**Stored data:**
/-
Copyright (c) 2026 the pub-hodgecm-mathlib formalisation cell (harness21).  Prover seat hodgecm-mathlib-B-p10 (g26) — ROAD W owner (heir of B-p14 (g32)), 2026-09-01.
«EP-ROAD-W TREE JUNCTION»: the letter (R2) from, at every ramified non-split place, ONE tree action of the one-place model `U_w` with Kottwitz's vertex∕edge stabilisers
(either type) and the non-elliptic relation (N).
-/
import Literature.NumberTheory.Rogawski1990.RankOneEulerPoincareNonsplitOfRamifiedRelations          -- ★ (B-p10 g26) p843786: `rankOneEulerPoincareNonsplit_of_ramified_relations`
import Literature.NumberTheory.Rogawski1990.RankOneEulerPoincareNonsplitRamifiedEllipticOfTreeAction  -- ★ (B-p14 g32) p843743: (E) from a tree action, `_local` ∕ `_local'`
import HarnessLib

/-!
# The rank-one Euler–Poincaré letter (R2) from ONE tree action per ramified place — the ROAD W tree junction

Topic `NumberTheory/Rogawski1990`, namespace `Literature.NumberTheory.Rogawski1990`.  ONE THEOREM: no definition, no named fact, no instance, no notation, no `sorry`; kernel lane.
Cell `pub/hodgecm-mathlib` (D-0151), crux H413 = `stmt-HodgeConjecture-24833`, line «N6nsGerm», stub `stub_N6nsR2EP : RankOneEulerPoincareNonsplit` (pen F0P2-p02 (g9)); ROAD W
(«R2EP-wild», F0P3a-p04 (g13) MEMO; owner B-p14 (g32) → B-p10 (g26)).  HONEST LABEL: HC_CM is proved only modulo the cell's remaining named inputs (hLiu418, h413) until rung 0
closes; this file is unconditional, (R2) is a PRINTED theorem [Kottwitz1988, §2 Thm. 2].

THE TREE JUNCTION (second statement-first layer of the ROAD W FOLD; ★ inputs only).  ★ `rankOneEulerPoincareNonsplit_of_ramified_relations` (p843786) wants, per ramified non-split
`w`, a `D ∈ GL₂(L_w)` with the relations (E) and (N) at `(K♯_D, K, K♯_D ⊓ K)`; ★ B-p14 `epEllipticRelation_vertexEdgeLevels_of_vertexAction_local{,'}` (p843743) give (E) from ANY
action `act` of the one-place group `U_w = U(σ_w, (Φ₂)_w)` on a tree — `act 1 = id`, `act (uu') = act u ∘ act u'`, adjacency preserved, transitive on vertices and on darts from a
base dart `(x₀, x₁)` — whose vertex ∕ edge stabilisers are read through `GL₂(𝒪_w)` and `D GL₂(𝒪_w) D⁻¹` in EITHER order: type `√π` (`K♯_D` fixes `x₀`, `K` fixes the edge
`{x₀,x₁}`) or type `√u` (`K` fixes `x₀`, `K♯_D` the edge).  HENCE **`rankOneEulerPoincareNonsplit_of_treeActions`**: if at every non-split `v` RAMIFIED in `L` (`e(w|v) ≠ 1`) there
are such a tree action, a `D`, the stabiliser identifications of ONE of the two types, and the NON-ELLIPTIC relation (N) at `(K♯_D, K, K♯_D ⊓ K)` (tokens of ★ p843499 VERBATIM, for
every two-sided Haar `ν` and canonical `m`), then `RankOneEulerPoincareNonsplit`.  The road's last files plug in by `exact`: the action and its transitivity = B-p08 (g28)
(W1c-B) `rhoVertexAct(Place)` (★ p843783 + place wrapper), the stabiliser iffs = F0P3a-p04 (g14) (W2) assembly (★ p843787∕p843800 core), the type and `D = diag(1, η)` from ★
B-p14 p843768's anti-fixed `α`, (N) = A-p06 (g28) (W6-N) (★ F0P2-p02 THEOREM C p843769 per period).  No `IsUnit 2`: wild places ride.

## References
* [Kottwitz1988] R. E. Kottwitz, *Tamagawa numbers*, Ann. of Math. 127 (1988), 629–646, §2 Theorem 2.
* [Rogawski1990] J. D. Rogawski, *Automorphic Representations of Unitary Groups in Three Variables* (1990), §12.6 p. 174; §12.7 Lemma 12.7.1 p. 176.
* [Serre1980Trees] J.-P. Serre, *Trees* (1980), Ch. II §1.1–§1.3.
* [Tits1979] J. Tits, *Reductive groups over local fields*, PSPM 33.1 (1979), §2.7.
-/

set_option autoImplicit false

noncomputable section

open scoped ValuativeRel Matrix MatrixGroups
open Matrix ValuativeRel NumberField IsDedekindDomain MulAction MeasureTheory Measure

namespace Literature.NumberTheory.Rogawski1990

open Literature.NumberTheory.Automorphic Literature.NumberTheory.Automorphic.UnitaryGroup Literature.NumberTheory.GaloisRepresentations

/-- **(R2) FROM ONE TREE ACTION PER RAMIFIED PLACE — THE ROAD W TREE JUNCTION.**  See the module docstring: per ramified non-split `w`, a tree `X` on a vertex type `W`, an action
`act` of `U_w` on `W` (unit, multiplicative, adjacency-preserving, vertex- and dart-transitive from a base dart `(x₀, x₁)`), a `D ∈ GL₂(L_w)`, the stabiliser identifications of
type `√π` (`D GL₂(𝒪_w) D⁻¹ ↔` fixing `x₀`, `GL₂(𝒪_w) ↔` fixing the edge) OR of type `√u` (swapped), and the non-elliptic relation (N) at `(K♯_D, K, K♯_D ⊓ K)` for every Haar
`ν` and canonical `m` ⇒ the letter. [cite: Kottwitz1988, §2 Theorem 2] [cite: Rogawski1990, §12.6 p. 174; §12.7 Lemma 12.7.1 p. 176] [cite: Serre1980Trees, II.1.3] [cite: Tits1979, §2.7] -/
theorem rankOneEulerPoincareNonsplit_of_treeActions
    (hT : ∀ (L : Type) [Field L] [NumberField L] [IsCMField L] (v : HeightOneSpectrum (𝓞 ↥(maximalRealSubfield L)))
      (w : UnitaryGroup.PlacesOver L v) (hw : IsCMField.complexConj L • w.1 = w.1),
      v.asIdeal.ramificationIdx' w.1.asIdeal ≠ 1 →
      ∃ (W : Type) (X : SimpleGraph W) (_ : X.IsTree)
        (act : ↥(unitaryGroupOfForm (galAdicCompletionMap (L := L) (IsCMField.complexConj L) hw) (placeForm (Matrix.of fun i j : Fin 2 => if i.val + j.val + 1 = 2 then (1 : L) else 0) w.1)) → W → W)
        (_ : ∀ x : W, act 1 x = x)
        (_ : ∀ (u u' : ↥(unitaryGroupOfForm (galAdicCompletionMap (L := L) (IsCMField.complexConj L) hw) (placeForm (Matrix.of fun i j : Fin 2 => if i.val + j.val + 1 = 2 then (1 : L) else 0) w.1))) (x : W), act (u * u') x = act u (act u' x))
        (_ : ∀ (u : ↥(unitaryGroupOfForm (galAdicCompletionMap (L := L) (IsCMField.complexConj L) hw) (placeForm (Matrix.of fun i j : Fin 2 => if i.val + j.val + 1 = 2 then (1 : L) else 0) w.1))) (a b : W), X.Adj (act u a) (act u b) ↔ X.Adj a b)
        (x₀ x₁ : W) (_ : X.Adj x₀ x₁)
        (_ : ∀ x : W, ∃ u : ↥(unitaryGroupOfForm (galAdicCompletionMap (L := L) (IsCMField.complexConj L) hw) (placeForm (Matrix.of fun i j : Fin 2 => if i.val + j.val + 1 = 2 then (1 : L) else 0) w.1)), act u x₀ = x)
        (_ : ∀ a b : W, X.Adj a b → ∃ u : ↥(unitaryGroupOfForm (galAdicCompletionMap (L := L) (IsCMField.complexConj L) hw) (placeForm (Matrix.of fun i j : Fin 2 => if i.val + j.val + 1 = 2 then (1 : L) else 0) w.1)), act u x₀ = a ∧ act u x₁ = b)
        (D : GL (Fin 2) (w.1.adicCompletion L)),
        (((∀ u : ↥(unitaryGroupOfForm (galAdicCompletionMap (L := L) (IsCMField.complexConj L) hw) (placeForm (Matrix.of fun i j : Fin 2 => if i.val + j.val + 1 = 2 then (1 : L) else 0) w.1)), (u : GL (Fin 2) (w.1.adicCompletion L)) ∈ (glInt 2 (w.1.adicCompletion L)).map (MulAut.conj D).toMonoidHom ↔ act u x₀ = x₀) ∧
           (∀ u : ↥(unitaryGroupOfForm (galAdicCompletionMap (L := L) (IsCMField.complexConj L) hw) (placeForm (Matrix.of fun i j : Fin 2 => if i.val + j.val + 1 = 2 then (1 : L) else 0) w.1)), (u : GL (Fin 2) (w.1.adicCompletion L)) ∈ glInt 2 (w.1.adicCompletion L) ↔ s(act u x₀, act u x₁) = s(x₀, x₁))) ∨
          ((∀ u : ↥(unitaryGroupOfForm (galAdicCompletionMap (L := L) (IsCMField.complexConj L) hw) (placeForm (Matrix.of fun i j : Fin 2 => if i.val + j.val + 1 = 2 then (1 : L) else 0) w.1)), (u : GL (Fin 2) (w.1.adicCompletion L)) ∈ glInt 2 (w.1.adicCompletion L) ↔ act u x₀ = x₀) ∧
           (∀ u : ↥(unitaryGroupOfForm (galAdicCompletionMap (L := L) (IsCMField.complexConj L) hw) (placeForm (Matrix.of fun i j : Fin 2 => if i.val + j.val + 1 = 2 then (1 : L) else 0) w.1)), (u : GL (Fin 2) (w.1.adicCompletion L)) ∈ (glInt 2 (w.1.adicCompletion L)).map (MulAut.conj D).toMonoidHom ↔ s(act u x₀, act u x₁) = s(x₀, x₁)))) ∧
          (∀ [MeasurableSpace ((UnitaryGroup.cmDatum L 2 (Matrix.of fun i j : Fin 2 => if i.val + j.val + 1 = 2 then (1 : L) else 0)).Local v)]
            [BorelSpace ((UnitaryGroup.cmDatum L 2 (Matrix.of fun i j : Fin 2 => if i.val + j.val + 1 = 2 then (1 : L) else 0)).Local v)]
            (ν : Measure ((UnitaryGroup.cmDatum L 2 (Matrix.of fun i j : Fin 2 => if i.val + j.val + 1 = 2 then (1 : L) else 0)).Local v))
            [ν.IsHaarMeasure] [ν.IsMulRightInvariant]
            [_iZ : ∀ γ : (UnitaryGroup.cmDatum L 2 (Matrix.of fun i j : Fin 2 => if i.val + j.val + 1 = 2 then (1 : L) else 0)).Local v,
              MeasurableSpace (((UnitaryGroup.cmDatum L 2 (Matrix.of fun i j : Fin 2 => if i.val + j.val + 1 = 2 then (1 : L) else 0)).Local v) ⧸
                Subgroup.centralizer ({γ} : Set ((UnitaryGroup.cmDatum L 2 (Matrix.of fun i j : Fin 2 => if i.val + j.val + 1 = 2 then (1 : L) else 0)).Local v)))]
            [_bZ : ∀ γ : (UnitaryGroup.cmDatum L 2 (Matrix.of fun i j : Fin 2 => if i.val + j.val + 1 = 2 then (1 : L) else 0)).Local v,
              BorelSpace (((UnitaryGroup.cmDatum L 2 (Matrix.of fun i j : Fin 2 => if i.val + j.val + 1 = 2 then (1 : L) else 0)).Local v) ⧸
                Subgroup.centralizer ({γ} : Set ((UnitaryGroup.cmDatum L 2 (Matrix.of fun i j : Fin 2 => if i.val + j.val + 1 = 2 then (1 : L) else 0)).Local v)))]
            (m : OrbitalMeasureFamily ((UnitaryGroup.cmDatum L 2 (Matrix.of fun i j : Fin 2 => if i.val + j.val + 1 = 2 then (1 : L) else 0)).Local v)),
            m.IsCanonical (fun γ => IsRegularElt (γ.val : GL (Fin 2) (UnitaryGroup.LocalRing L v))) ν →
            ∀ γ : (cmDatum L 2 (Matrix.of fun i j : Fin 2 => if i.val + j.val + 1 = 2 then (1 : L) else 0)).Local v,
      IsRegularElt (γ.val : GL (Fin 2) (UnitaryGroup.LocalRing L v)) →
      ¬ CompactSpace (Subgroup.centralizer ({γ} : Set ((cmDatum L 2 (Matrix.of fun i j : Fin 2 => if i.val + j.val + 1 = 2 then (1 : L) else 0)).Local v))) →
      (((ν ((((glInt 2 (w.1.adicCompletion L)).map (MulAut.conj D).toMonoidHom).comap
          (((unitaryGroupOfForm (galAdicCompletionMap (L := L) (IsCMField.complexConj L) hw)
            (placeForm (Matrix.of fun i j : Fin 2 => if i.val + j.val + 1 = 2 then (1 : L) else 0) w.1)).subtype.comp
            (localNonsplitEquiv (IsCMField.complexConj L) (Matrix.of fun i j : Fin 2 => if i.val + j.val + 1 = 2 then (1 : L) else 0)
          (IsCMField.complexConj_ne_one L) w hw).toMonoidHom :
            (cmDatum L 2 (Matrix.of fun i j : Fin 2 => if i.val + j.val + 1 = 2 then (1 : L) else 0)).Local v →* GL (Fin 2) (w.1.adicCompletion L)))))).toReal : ℂ))⁻¹ *
          classOrbitalIntegral m
            ((((((glInt 2 (w.1.adicCompletion L)).map (MulAut.conj D).toMonoidHom).comap
          (((unitaryGroupOfForm (galAdicCompletionMap (L := L) (IsCMField.complexConj L) hw)
            (placeForm (Matrix.of fun i j : Fin 2 => if i.val + j.val + 1 = 2 then (1 : L) else 0) w.1)).subtype.comp
            (localNonsplitEquiv (IsCMField.complexConj L) (Matrix.of fun i j : Fin 2 => if i.val + j.val + 1 = 2 then (1 : L) else 0)
          (IsCMField.complexConj_ne_one L) w hw).toMonoidHom :
            (cmDatum L 2 (Matrix.of fun i j : Fin 2 => if i.val + j.val + 1 = 2 then (1 : L) else 0)).Local v →* GL (Fin 2) (w.1.adicCompletion L)))) : Subgroup ((cmDatum L 2 (Matrix.of fun i j : Fin 2 => if i.val + j.val + 1 = 2 then (1 : L) else 0)).Local v)) : Set ((cmDatum L 2 (Matrix.of fun i j : Fin 2 => if i.val + j.val + 1 = 2 then (1 : L) else 0)).Local v)).indicator fun _ => (1 : ℂ))
            (ConjClasses.mk γ) +
        (((ν (cmLocalIntegralLevel L 2 (Matrix.of fun i j : Fin 2 => if i.val + j.val + 1 = 2 then (1 : L) else 0) v)).toReal : ℂ))⁻¹ *
          classOrbitalIntegral m
            (((cmLocalIntegralLevel L 2 (Matrix.of fun i j : Fin 2 => if i.val + j.val + 1 = 2 then (1 : L) else 0) v) : Set ((cmDatum L 2 (Matrix.of fun i j : Fin 2 => if i.val + j.val + 1 = 2 then (1 : L) else 0)).Local v)).indicator fun _ => (1 : ℂ))
            (ConjClasses.mk γ) -
        (((ν ((((glInt 2 (w.1.adicCompletion L)).map (MulAut.conj D).toMonoidHom).comap
          (((unitaryGroupOfForm (galAdicCompletionMap (L := L) (IsCMField.complexConj L) hw)
            (placeForm (Matrix.of fun i j : Fin 2 => if i.val + j.val + 1 = 2 then (1 : L) else 0) w.1)).subtype.comp
            (localNonsplitEquiv (IsCMField.complexConj L) (Matrix.of fun i j : Fin 2 => if i.val + j.val + 1 = 2 then (1 : L) else 0)
          (IsCMField.complexConj_ne_one L) w hw).toMonoidHom :
            (cmDatum L 2 (Matrix.of fun i j : Fin 2 => if i.val + j.val + 1 = 2 then (1 : L) else 0)).Local v →* GL (Fin 2) (w.1.adicCompletion L)))) ⊓
            cmLocalIntegralLevel L 2 (Matrix.of fun i j : Fin 2 => if i.val + j.val + 1 = 2 then (1 : L) else 0) v)).toReal : ℂ))⁻¹ *
          classOrbitalIntegral m
            ((((((glInt 2 (w.1.adicCompletion L)).map (MulAut.conj D).toMonoidHom).comap
          (((unitaryGroupOfForm (galAdicCompletionMap (L := L) (IsCMField.complexConj L) hw)
            (placeForm (Matrix.of fun i j : Fin 2 => if i.val + j.val + 1 = 2 then (1 : L) else 0) w.1)).subtype.comp
            (localNonsplitEquiv (IsCMField.complexConj L) (Matrix.of fun i j : Fin 2 => if i.val + j.val + 1 = 2 then (1 : L) else 0)
          (IsCMField.complexConj_ne_one L) w hw).toMonoidHom :
            (cmDatum L 2 (Matrix.of fun i j : Fin 2 => if i.val + j.val + 1 = 2 then (1 : L) else 0)).Local v →* GL (Fin 2) (w.1.adicCompletion L)))) ⊓
              cmLocalIntegralLevel L 2 (Matrix.of fun i j : Fin 2 => if i.val + j.val + 1 = 2 then (1 : L) else 0) v : Subgroup ((cmDatum L 2 (Matrix.of fun i j : Fin 2 => if i.val + j.val + 1 = 2 then (1 : L) else 0)).Local v)) : Set ((cmDatum L 2 (Matrix.of fun i j : Fin 2 => if i.val + j.val + 1 = 2 then (1 : L) else 0)).Local v)).indicator fun _ => (1 : ℂ))
            (ConjClasses.mk γ) = 0)) :
    RankOneEulerPoincareNonsplit := by
  refine rankOneEulerPoincareNonsplit_of_ramified_relations (fun L _ _ _ v w hw he => ?_)
  obtain ⟨W, X, hX, act, act_one, act_mul, act_adj, x₀, x₁, h01, hV, hD, D, hstab, hN⟩ := hT L v w hw he
  refine ⟨D, ?_, fun ν _ _ _ _ m hm => hN ν m hm⟩
  rcases hstab with ⟨hKv, hKe⟩ | ⟨hKv, hKe⟩
  · exact fun γ hreg hc => epEllipticRelation_vertexEdgeLevels_of_vertexAction_local L w hw D hX act act_one act_mul act_adj h01 hV hD hKv hKe γ hreg hc
  · exact fun γ hreg hc => epEllipticRelation_vertexEdgeLevels_of_vertexAction_local' L w hw D hX act act_one act_mul act_adj h01 hV hD hKv hKe γ hreg hc

end Literature.NumberTheory.Rogawski1990

end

**Prompt:**
Using the entries above, work out how many lines contain the string "wild". Respond with that number alone.

**Exercise response:**
2